PROBLEM STATEMENT: In the entries that follow, the lines from the one with "onto the carrier" through the one with "PORT RULES r1–r4" are the ones to write out, exactly and with both ends included. Nothing else should appear.

EXERCISE DATA:
import Summits.CriticalPhenomena.PercolationContinuityZ3.Theorems.Transplant.PlanarSkeletonFrmFromDefs
import Summits.CriticalPhenomena.PercolationContinuityZ3.Theorems.Transplant.SkelFrmFromBChoiceResidC
import Summits.CriticalPhenomena.PercolationContinuityZ3.Theorems.Transplant.SkelFrmBChoiceResidC
import Summits.CriticalPhenomena.PercolationContinuityZ3.Theorems.Transplant.SkelFrmFromBParamsFaceFloorsZPiYA
import Summits.CriticalPhenomena.PercolationContinuityZ3.Theorems.Transplant.SkelFrmBParamsFaceFloorsZPiYA
import HarnessLib
import Summits.CriticalPhenomena.PercolationContinuityZ3.Theorems.Transplant.SkelFrmBChoiceResidF
/-!
# U-WAVE PORT (RULING D-U, lead g21 2026-08-26; WAVE-U-MANIFEST v3.0 row «SkelFrmBChoiceResidF» ↦ «SkelFrmFromBChoiceResidF») of the tree module
# `Transplant/SkelFrmBChoiceResidF` onto the carrier `PlanarSkeletonFrmFrom` (frames only, cylinders connected from width `ℓ₀` on)

ORIGINAL TITLE: N2 (frames-only node `SamePDropOfSkeletonFrm₁`, OPEN) — (ζ″) ledger: THE (F)-COLUMN RESIDUAL SLOT FUNCTIONS `NegB.gxFc / fxFc / exFc` AND THEIR FLOOR LEMMAS

builds on p205010 (kernel theorem, internal audit signed; external expert review pending) — nothing in this file uses p205010; NOTHING is claimed about the
OPEN node U `SamePDropOfSkeletonFrmFrom₁` (nor U_s / the end state).  Lane `prim-bschramm`, seat `prim-hp-8 gen 53 (U-wave port pen, family P-hp8; tool of record = p3-g26 port_u.py)`; helper file
(`--supports stmt-CriticalPhenomena-4575 --as helper`).  PORT RULES r1–r4 of RULING D-U: declaration order and proof texts are those of the original,
byte-identical except (i) the carrier token `PlanarSkeletonFrm ↦ PlanarSkeletonFrmFrom` (binders, `namespace`/`end` lines, qualified names of twinned
declarations), (ii) carrier-FREE declarations of the original (φ-level `Skelφ…` blocks and namespace-only arithmetic residents) are NOT re-declared —
this file imports the original and `export`s the twin-free residents (POLICY T / treatment (m1)); residents whose statement mentions a twinned
constant are copied, (iii) every carrier-binding declaration keeps its explicit binder `(Φ : PlanarSkeletonFrmFrom G)` in its own signature (r2).  Docstrings and citations are the original's.  Manifest row idx 206 (level 21; flags verbatim|DEF-ROW); filed by the hp-8 lineage under RULING M-11 (family P-hp8).
-/

noncomputable section

open scoped Classical

namespace Summit.CriticalPhenomena.PercolationContinuityZ3.Theorems.Transplant

namespace PlanarSkeletonFrmFrom

namespace NegB

open Literature.Probability.Percolation Literature.Probability.LatticeModels SimpleGraph
open SkelConc (Consts)
open Skelφ.StepI (DataNS OutNS)
open Neg

/-! ## §1 The (F)-column residual slot functions -/

/-- **The (F)-column BOX residual** `gxFc mk c := max {22000·Kq·(R′0+2), 64·S_F c mk}`. [this work] -/
def gxFc (mk c : ℕ) : Neg.FSlot := fun κ _ _ _ _ _ Φ t p D =>
  max (22000 * Neg.Kq κ * (KS0.R'0 κ Φ t p D mk + 2)) (64 * KS.SF κ Φ t p D c mk)

/-- **The (F)-column WIDTH residual** `fxFc mk := 2400·Kq·(R′0+2)`. [this work] -/
def fxFc (mk : ℕ) : Neg.FSlot := fun κ _ _ _ _ _ Φ t p D => 2400 * Neg.Kq κ * (KS0.R'0 κ Φ t p D mk + 2)

/-- **The (F)-column EXCESS residual** `exFc mk c := max {πBudX c mk g f, πBudY c mk g f}`. [this work] -/
def exFc (mk c : ℕ) : GSlot := fun κ _ _ _ _ _ Φ t p D g f => max (KS.πBudX κ Φ t p D c mk g f) (KS.πBudY κ Φ t p D c mk g f)

section Floors

variable (κ : Consts) {V : Type} [DecidableEq V] [Countable V] {G : SimpleGraph V} [G.LocallyFinite] (Φ : PlanarSkeletonFrmFrom G) (t : V) (p : unitInterval)
  (D : DataNS V) (g f mk c : ℕ)

/-- `gxFc` by name. [folklore] -/
theorem gxFc_at (κ : Consts) {V : Type} [DecidableEq V] [Countable V] {G : SimpleGraph V} [G.LocallyFinite] (Φ : PlanarSkeletonFrmFrom G) (t : V) (p : unitInterval) (D : DataNS V) (mk : ℕ) (c : ℕ) : gxFc mk c κ Φ t p D = max (22000 * Neg.Kq κ * (KS0.R'0 κ Φ t p D mk + 2)) (64 * KS.SF κ Φ t p D c mk) := rfl

/-- `fxFc` by name. [folklore] -/
theorem fxFc_at (κ : Consts) {V : Type} [DecidableEq V] [Countable V] {G : SimpleGraph V} [G.LocallyFinite] (Φ : PlanarSkeletonFrmFrom G) (t : V) (p : unitInterval) (D : DataNS V) (mk : ℕ) : fxFc mk κ Φ t p D = 2400 * Neg.Kq κ * (KS0.R'0 κ Φ t p D mk + 2) := rfl

/-- `exFc` by name. [folklore] -/
theorem exFc_at (κ : Consts) {V : Type} [DecidableEq V] [Countable V] {G : SimpleGraph V} [G.LocallyFinite] (Φ : PlanarSkeletonFrmFrom G) (t : V) (p : unitInterval) (D : DataNS V) (g : ℕ) (f : ℕ) (mk : ℕ) (c : ℕ) : exFc mk c κ Φ t p D g f = max (KS.πBudX κ Φ t p D c mk g f) (KS.πBudY κ Φ t p D c mk g f) := rfl

/-- **The two box floors inside `gxFc`.** [folklore] -/
theorem gxFc_floors (κ : Consts) {V : Type} [DecidableEq V] [Countable V] {G : SimpleGraph V} [G.LocallyFinite] (Φ : PlanarSkeletonFrmFrom G) (t : V) (p : unitInterval) (D : DataNS V) (mk : ℕ) (c : ℕ) : 22000 * Neg.Kq κ * (KS0.R'0 κ Φ t p D mk + 2) ≤ gxFc mk c κ Φ t p D ∧ 64 * KS.SF κ Φ t p D c mk ≤ gxFc mk c κ Φ t p D := by
  refine ⟨?_, ?_⟩ <;> rw [gxFc_at] <;> omega

/-- **The two reach budgets inside `exFc`.** [folklore] -/
theorem exFc_floors (κ : Consts) {V : Type} [DecidableEq V] [Countable V] {G : SimpleGraph V} [G.LocallyFinite] (Φ : PlanarSkeletonFrmFrom G) (t : V) (p : unitInterval) (D : DataNS V) (g : ℕ) (f : ℕ) (mk : ℕ) (c : ℕ) : KS.πBudX κ Φ t p D c mk g f ≤ exFc mk c κ Φ t p D g f ∧ KS.πBudY κ Φ t p D c mk g f ≤ exFc mk c κ Φ t p D g f := by
  refine ⟨?_, ?_⟩ <;> rw [exFc_at] <;> omega

/-- The width floor inside `fxFc` (equality). [folklore] -/
theorem fxFc_floor (κ : Consts) {V : Type} [DecidableEq V] [Countable V] {G : SimpleGraph V} [G.LocallyFinite] (Φ : PlanarSkeletonFrmFrom G) (t : V) (p : unitInterval) (D : DataNS V) (mk : ℕ) : 2400 * Neg.Kq κ * (KS0.R'0 κ Φ t p D mk + 2) ≤ fxFc mk κ Φ t p D := le_of_eq (fxFc_at κ Φ t p D mk).symm

end Floors

/-! ## §2 Transfer to any dominating slot value (the node file's `gxQ/fxQ/exQ ⊒ gxFc/fxFc/exFc`) -/

section Transfer

variable {κ : Consts} {V : Type} [DecidableEq V] [Countable V] {G : SimpleGraph V} [G.LocallyFinite] {Φ : PlanarSkeletonFrmFrom G} {t : V} {p : unitInterval}
  {mk c : ℕ}

/-- **J19 box floors at `g := KS.gT mk gx`** from any box residual dominating `gxFc`: `22000·Kq·(R′0+2) ≤ M_L` and the Kq-free `22000·(R′0+2) ≤ M_L`
(the HA files' `hMR0`/`hR0`). [folklore] -/
theorem hR0F_of_ge {κ : Consts} {V : Type} [DecidableEq V] [Countable V] {G : SimpleGraph V} [G.LocallyFinite] {Φ : PlanarSkeletonFrmFrom G} {t : V} {p : unitInterval} {mk : ℕ} {c : ℕ} {gx : Neg.FSlot} (h : ∀ D : DataNS V, gxFc mk c κ Φ t p D ≤ gx κ Φ t p D) (D : DataNS V) :
    22000 * Neg.Kq κ * (KS0.R'0 κ Φ t p D mk + 2) ≤ ML κ Φ t p D (KS.gT mk gx κ Φ t p D) ∧
      22000 * (KS0.R'0 κ Φ t p D mk + 2) ≤ ML κ Φ t p D (KS.gT mk gx κ Φ t p D) := by
  have h1 := (gxFc_floors κ Φ t p D mk c).1.trans ((h D).trans ((KS.gT_floors κ Φ t p D mk gx).2.2.2.trans (ML_le_ML κ Φ t p D _).2))
  have hKq := Neg.one_le_Kq κ
  refine ⟨h1, le_trans ?_ h1⟩
  calc 22000 * (KS0.R'0 κ Φ t p D mk + 2) = 22000 * 1 * (KS0.R'0 κ Φ t p D mk + 2) := by ring
    _ ≤ 22000 * Neg.Kq κ * (KS0.R'0 κ Φ t p D mk + 2) := by gcongr

/-- **`hS64 : 64·S_F ≤ M_L (KS.gT mk gx)`** from any box residual dominating `gxFc`. [folklore] -/
theorem hS64_of_ge {κ : Consts} {V : Type} [DecidableEq V] [Countable V] {G : SimpleGraph V} [G.LocallyFinite] {Φ : PlanarSkeletonFrmFrom G} {t : V} {p : unitInterval} {mk : ℕ} {c : ℕ} {gx : Neg.FSlot} (h : ∀ D : DataNS V, gxFc mk c κ Φ t p D ≤ gx κ Φ t p D) (D : DataNS V) :
    64 * KS.SF κ Φ t p D c mk ≤ ML κ Φ t p D (KS.gT mk gx κ Φ t p D) :=
  (gxFc_floors κ Φ t p D mk c).2.trans ((h D).trans ((KS.gT_floors κ Φ t p D mk gx).2.2.2.trans (ML_le_ML κ Φ t p D _).2))

/-- **`hS : 16·S_F ≤ M_L (KS.gT mk gx)`** (from `hS64`). [folklore] -/
theorem hS_of_ge {κ : Consts} {V : Type} [DecidableEq V] [Countable V] {G : SimpleGraph V} [G.LocallyFinite] {Φ : PlanarSkeletonFrmFrom G} {t : V} {p : unitInterval} {mk : ℕ} {c : ℕ} {gx : Neg.FSlot} (h : ∀ D : DataNS V, gxFc mk c κ Φ t p D ≤ gx κ Φ t p D) (D : DataNS V) :
    16 * KS.SF κ Φ t p D c mk ≤ ML κ Φ t p D (KS.gT mk gx κ Φ t p D) :=
  le_trans (by omega) (hS64_of_ge h D)

/-- **J19 `hℓA`**: `22000·Kq·(R′0+2) ≤ ℓ_L` at `KS.gT mk gx`, under the numeric long clause (`M_L + 1 ≤ ℓ_L`). [folklore] -/
theorem hℓAF_of_ge {κ : Consts} {V : Type} [DecidableEq V] [Countable V] {G : SimpleGraph V} [G.LocallyFinite] {Φ : PlanarSkeletonFrmFrom G} {t : V} {p : unitInterval} {mk : ℕ} {c : ℕ} {gx : Neg.FSlot} (h : ∀ D : DataNS V, gxFc mk c κ Φ t p D ≤ gx κ Φ t p D) (D : DataNS V) {f : ℕ}
    (hN : EqNumL κ Φ t p D (KS.gT mk gx κ Φ t p D) f) : 22000 * Neg.Kq κ * (KS0.R'0 κ Φ t p D mk + 2) ≤ ℓL κ Φ t p D (KS.gT mk gx κ Φ t p D) f := by
  have h1 := (hR0F_of_ge h D).1
  have h2 := hN.ℓ_le
  have h1' : ((22000 * Neg.Kq κ * (KS0.R'0 κ Φ t p D mk + 2) : ℕ) : ℤ) ≤ (ML κ Φ t p D (KS.gT mk gx κ Φ t p D) : ℤ) := by exact_mod_cast h1
  have : ((22000 * Neg.Kq κ * (KS0.R'0 κ Φ t p D mk + 2) : ℕ) : ℤ) ≤ (ℓL κ Φ t p D (KS.gT mk gx κ Φ t p D) f : ℕ) := by linarith
  exact_mod_cast this

/-- **`hnA24`**: `2400·Kq·(R′0+2) ≤ n_L g (KS.fT mk fx)` from any width residual dominating `fxFc` (EqNumL-free, any box value `g`). [folklore] -/
theorem hnA24_of_ge {κ : Consts} {V : Type} [DecidableEq V] [Countable V] {G : SimpleGraph V} [G.LocallyFinite] {Φ : PlanarSkeletonFrmFrom G} {t : V} {p : unitInterval} {mk : ℕ} {fx : Neg.FSlot} (h : ∀ D : DataNS V, fxFc mk κ Φ t p D ≤ fx κ Φ t p D) (D : DataNS V) (g : ℕ) :
    2400 * Neg.Kq κ * (KS0.R'0 κ Φ t p D mk + 2) ≤ nL κ Φ t p D g (KS.fT mk fx κ Φ t p D) :=
  (fxFc_floor κ Φ t p D mk).trans ((h D).trans (((KS.fT_floors κ Φ t p D mk fx).2.2.2).trans (n₁L_le_nL κ Φ t p D g _).2))

/-- **`hnA`**: `2000·Kq·(R′0+2) ≤ n_L g (KS.fT mk fx)` (from `hnA24`). [folklore] -/
theorem hnAF_of_ge {κ : Consts} {V : Type} [DecidableEq V] [Countable V] {G : SimpleGraph V} [G.LocallyFinite] {Φ : PlanarSkeletonFrmFrom G} {t : V} {p : unitInterval} {mk : ℕ} {fx : Neg.FSlot} (h : ∀ D : DataNS V, fxFc mk κ Φ t p D ≤ fx κ Φ t p D) (D : DataNS V) (g : ℕ) :
    2000 * Neg.Kq κ * (KS0.R'0 κ Φ t p D mk + 2) ≤ nL κ Φ t p D g (KS.fT mk fx κ Φ t p D) :=
  le_trans (Nat.mul_le_mul_right _ (Nat.mul_le_mul_right _ (by norm_num))) (hnA24_of_ge h D g)

/-- **`hRn0`**: `R′0 ≤ n_L g (KS.fT mk fx)` (from `hnA`). [folklore] -/
theorem hRn0F_of_ge {κ : Consts} {V : Type} [DecidableEq V] [Countable V] {G : SimpleGraph V} [G.LocallyFinite] {Φ : PlanarSkeletonFrmFrom G} {t : V} {p : unitInterval} {mk : ℕ} {fx : Neg.FSlot} (h : ∀ D : DataNS V, fxFc mk κ Φ t p D ≤ fx κ Φ t p D) (D : DataNS V) (g : ℕ) :
    KS0.R'0 κ Φ t p D mk ≤ nL κ Φ t p D g (KS.fT mk fx κ Φ t p D) := by
  have h1 := hnAF_of_ge h D g
  have hKq := Neg.one_le_Kq κ
  have : KS0.R'0 κ Φ t p D mk ≤ 2000 * Neg.Kq κ * (KS0.R'0 κ Φ t p D mk + 2) := by nlinarith
  exact this.trans h1

/-- **The x-face reach budget** `πBudX ≤ ex` from any excess residual dominating `exFc` (the assemblies take `hr : πBudX ≤ r` with `ex ≤ r`). [folklore] -/
theorem hπX_of_ge {κ : Consts} {V : Type} [DecidableEq V] [Countable V] {G : SimpleGraph V} [G.LocallyFinite] {Φ : PlanarSkeletonFrmFrom G} {t : V} {p : unitInterval} {mk : ℕ} {c : ℕ} {ex : GSlot} (h : ∀ (D : DataNS V) (g f : ℕ), exFc mk c κ Φ t p D g f ≤ ex κ Φ t p D g f) (D : DataNS V) (g f : ℕ) :
    KS.πBudX κ Φ t p D c mk g f ≤ ex κ Φ t p D g f :=
  (exFc_floors κ Φ t p D g f mk c).1.trans (h D g f)

/-- **The y′-face reach budget** `πBudY ≤ ex` from any excess residual dominating `exFc`. [folklore] -/
theorem hπY_of_ge {κ : Consts} {V : Type} [DecidableEq V] [Countable V] {G : SimpleGraph V} [G.LocallyFinite] {Φ : PlanarSkeletonFrmFrom G} {t : V} {p : unitInterval} {mk : ℕ} {c : ℕ} {ex : GSlot} (h : ∀ (D : DataNS V) (g f : ℕ), exFc mk c κ Φ t p D g f ≤ ex κ Φ t p D g f) (D : DataNS V) (g f : ℕ) :
    KS.πBudY κ Φ t p D c mk g f ≤ ex κ Φ t p D g f :=
  (exFc_floors κ Φ t p D g f mk c).2.trans (h D g f)

end Transfer

end NegB

end PlanarSkeletonFrmFrom

end Summit.CriticalPhenomena.PercolationContinuityZ3.Theorems.Transplant

end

YOUR RESPONSE:
# `Transplant/SkelFrmBChoiceResidF` onto the carrier `PlanarSkeletonFrmFrom` (frames only, cylinders connected from width `ℓ₀` on)

ORIGINAL TITLE: N2 (frames-only node `SamePDropOfSkeletonFrm₁`, OPEN) — (ζ″) ledger: THE (F)-COLUMN RESIDUAL SLOT FUNCTIONS `NegB.gxFc / fxFc / exFc` AND THEIR FLOOR LEMMAS

builds on p205010 (kernel theorem, internal audit signed; external expert review pending) — nothing in this file uses p205010; NOTHING is claimed about the
OPEN node U `SamePDropOfSkeletonFrmFrom₁` (nor U_s / the end state).  Lane `prim-bschramm`, seat `prim-hp-8 gen 53 (U-wave port pen, family P-hp8; tool of record = p3-g26 port_u.py)`; helper file
(`--supports stmt-CriticalPhenomena-4575 --as helper`).  PORT RULES r1–r4 of RULING D-U: declaration order and proof texts are those of the original,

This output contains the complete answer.